In [None]:
"""
数据预处理
使用数据工程方法，将比特币价格数据归一化为近似周期性的数据。
"""

In [5]:
import pandas as pd
import numpy as np
from sklearn.preprocessing import StandardScaler, MinMaxScaler
from plotly.subplots import make_subplots
import plotly.graph_objects as go
from datetime import timedelta

# -------------------------------
# 1. 加载数据
# 假设CSV文件 'btc_prices.csv' 中包含 Date 和 Close 两列
df = pd.read_csv('btc_prices.csv', parse_dates=['open_date'], index_col='open_date')
df = df.sort_index()  # 确保按日期排序

# -------------------------------
# 2. 对价格取对数（缓解异方差性）
df['Log_Close'] = np.log(df['open_price'])

# -------------------------------
# 3. 去趋势处理
# 使用30天移动平均来估计趋势，得到“去趋势”后的数据
window = 30
df['Moving_Avg'] = df['Log_Close'].rolling(window=window, min_periods=1).mean()
df['Detrended'] = df['Log_Close'] - df['Moving_Avg']

# -------------------------------
# 4. 归一化处理
# 方法1：Z-score 标准化
scaler_z = StandardScaler()
df['Zscore'] = scaler_z.fit_transform(df[['Detrended']])

# 方法2：Min-Max 归一化到 [0,1]
scaler_mm = MinMaxScaler(feature_range=(0, 1))
df['MinMax'] = scaler_mm.fit_transform(df[['Detrended']])

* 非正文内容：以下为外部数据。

import Summits.BirchSwinnertonDyer.BirchSwinnertonDyer.Theorems.ClassRecordThreeEulerHalvesAtThreeCoreVertex
import Summits.BirchSwinnertonDyer.BirchSwinnertonDyer.Theorems.ClassRecordThreeEulerHalvesAtThreeWalkConductors
import Summits.BirchSwinnertonDyer.BirchSwinnertonDyer.Theorems.ClassRecordThreeEulerHalvesAtThreeWalkStructures
import Summits.BirchSwinnertonDyer.BirchSwinnertonDyer.Theorems.ClassRecordThreeEulerHalvesAtThreeWalkFinite
import Summits.BirchSwinnertonDyer.Rank1Residual.X11b.Three.KolyvaginLine
import HarnessLib

/-!
# [J] Prop. 6.4 ON THE ROW OBJECTS — HALF-CORE VERTICES EXIST: the kernel `JET.Section6.exists_halfCoreVertex`
# (the potential argument, p484455) instantiated on `H¹(K, E[p^k])`, with NO reading binder — the
# kernel replacement of bsd-jet's K5 `JET.JetchevCoreVertexExistence` in concrete currency (cell
# `bsd-stepL`, seat `bsd-stepL-tam3-p1`, helper toward item 19109 `EulerHalvesAtThree`, registered stub
# `stub_jetchevMaxHLAtThree`; also serves bsd-jet road K, item 14418's `H63`/K5)

HONEST FRAMING. Nothing here proves BSD, J₃ or the divisibility of any Heegner point; the registered
stub is NOT discharged; the theorem has hypothesis-shaped binders (the walk's block 1) that nothing in
the tree supplies yet; no item closes; 0 classes move (T7); `--supports stmt-BirchSwinnertonDyer-19109`
(helper). WHAT THIS FILE DOES. `exists_halfCoreVertex_of_admissibleFamilies`: for data on the
admissible-conductor subtype at level `p^k` and a base conductor `c` with `m(c) < k`, `k + m(c) ≤ M(c)`
— under the BLOCK-1 inputs of `Koly.tamagawaExponent_le_m_of_admissibleFamilies` (p497855) only:
`hdisj` ([J] §4.2), `hPT` (Thm. 5.1 ∕ Lemma 5.2 (iii) per sign), `hκt` (S7♯), `hordκ` (S7, a theorem:
`Koly.hordκ_of_admissibleData`), `h47` (Prop. 4.7) — finiteness `hfin` now DISCHARGED inside by
`JET.Walk.hfin_of_kummer` (p503355) — there is an admissible multiple `c' = c·ℓ₁⋯ℓ_s` of `c` through
fresh Kolyvagin primes of index `≥ k + m(c)` with `(H_{𝓕(c')})^{−ε(c')} = 0` (a HALF-core vertex: the
only use [J] Thm. 6.3 makes of a core vertex, cf. bsd-jet's `…_minimalCoreVertex_rowForm` whose `hcore`
is `A' = ⊥`) and `m(c') ≤ m(c)`. Same dictionary and discharges as p497855 (`hSel`, `hSelT`, `he`, `hm`,
`hM`, `h0`, `h61` kernel, admissibility and place bookkeeping). So a consumer holding the block-2
(Thm. 6.3) data at the half-core vertex — bsd-jet pv-2's `JET.tamagawaExponent_le_mInfty_of_rowData`
shape with `hcore : A' = ⊥` — no longer needs K5.
References (locators only; no cited FACT declared): [cite: Jetchev2008, Prop. 6.4 (p. 824) = print
Prop. 5.3 (p. 823); §3.1, §4.2–4.3, Prop. 4.7, Thm. 5.1, Lemma 5.2, Lemma 6.1] [cite: McCallumLMS1991,
§3 Cor. 3.2, §4 Prop. 4.4] [cite: WZhang2014, Notations (xii)]. Design: one theorem, no definitions;
`K : Type`. NOTE on binders: `h47` carries `ℓ.Prime` (Prop. 4.7 is a statement at a PRIME `ℓ`; the
sibling p497855 states `h47`/`h49` without it, which makes those two hypotheses stronger than print —
corrected in `…WalkFamiliesAdmPrime`). Axioms: `propext`, `Classical.choice`, `Quot.sound`.
-/

set_option autoImplicit false

noncomputable section

open scoped Classical NumberField

namespace Summit.BirchSwinnertonDyer.Rank1Residual.X11b.Three.Koly

open WeierstrassCurve IsDedekindDomain NumberField Literature.NumberTheory.EllipticCurves
  Literature.NumberTheory.EllipticCurves.ModularForms Literature.NumberTheory.EllipticCurves.Jetchev2008
  Literature.NumberTheory.GaloisRepresentations
  Literature.NumberTheory.GaloisRepresentations.DiscreteGaloisModule
  Summit.BirchSwinnertonDyer.Rank1Residual.JET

# -------------------------------
# 5. 使用 Plotly 绘制图形
# 创建两个子图：上图显示 Log_Close 与趋势（Moving_Avg），下图显示去趋势数据及归一化结果
fig = make_subplots(rows=2, cols=1, shared_xaxes=True,
                    subplot_titles=["Log Price and 30d Moving Average", "Detrended & Normalized Data"],
                    vertical_spacing=0.1)

# 子图1：Log价格与趋势
fig.add_trace(go.Scatter(x=df.index, y=df['Log_Close'], mode='lines',
                         name='Log(Close)', line=dict(color='black')), row=1, col=1)
fig.add_trace(go.Scatter(x=df.index, y=df['Moving_Avg'], mode='lines',
                         name='30d Moving Avg', line=dict(dash='dash', color='blue')), row=1, col=1)

# 子图2：去趋势数据及归一化结果
fig.add_trace(go.Scatter(x=df.index, y=df['Detrended'], mode='lines',
                         name='Detrended Log Price', line=dict(color='purple')), row=2, col=1)
fig.add_trace(go.Scatter(x=df.index, y=df['Zscore'], mode='lines',
                         name='Z-score Normalized', line=dict(color='green')), row=2, col=1)
fig.add_trace(go.Scatter(x=df.index, y=df['MinMax'], mode='lines',
                         name='Min-Max Normalized', line=dict(color='red')), row=2, col=1)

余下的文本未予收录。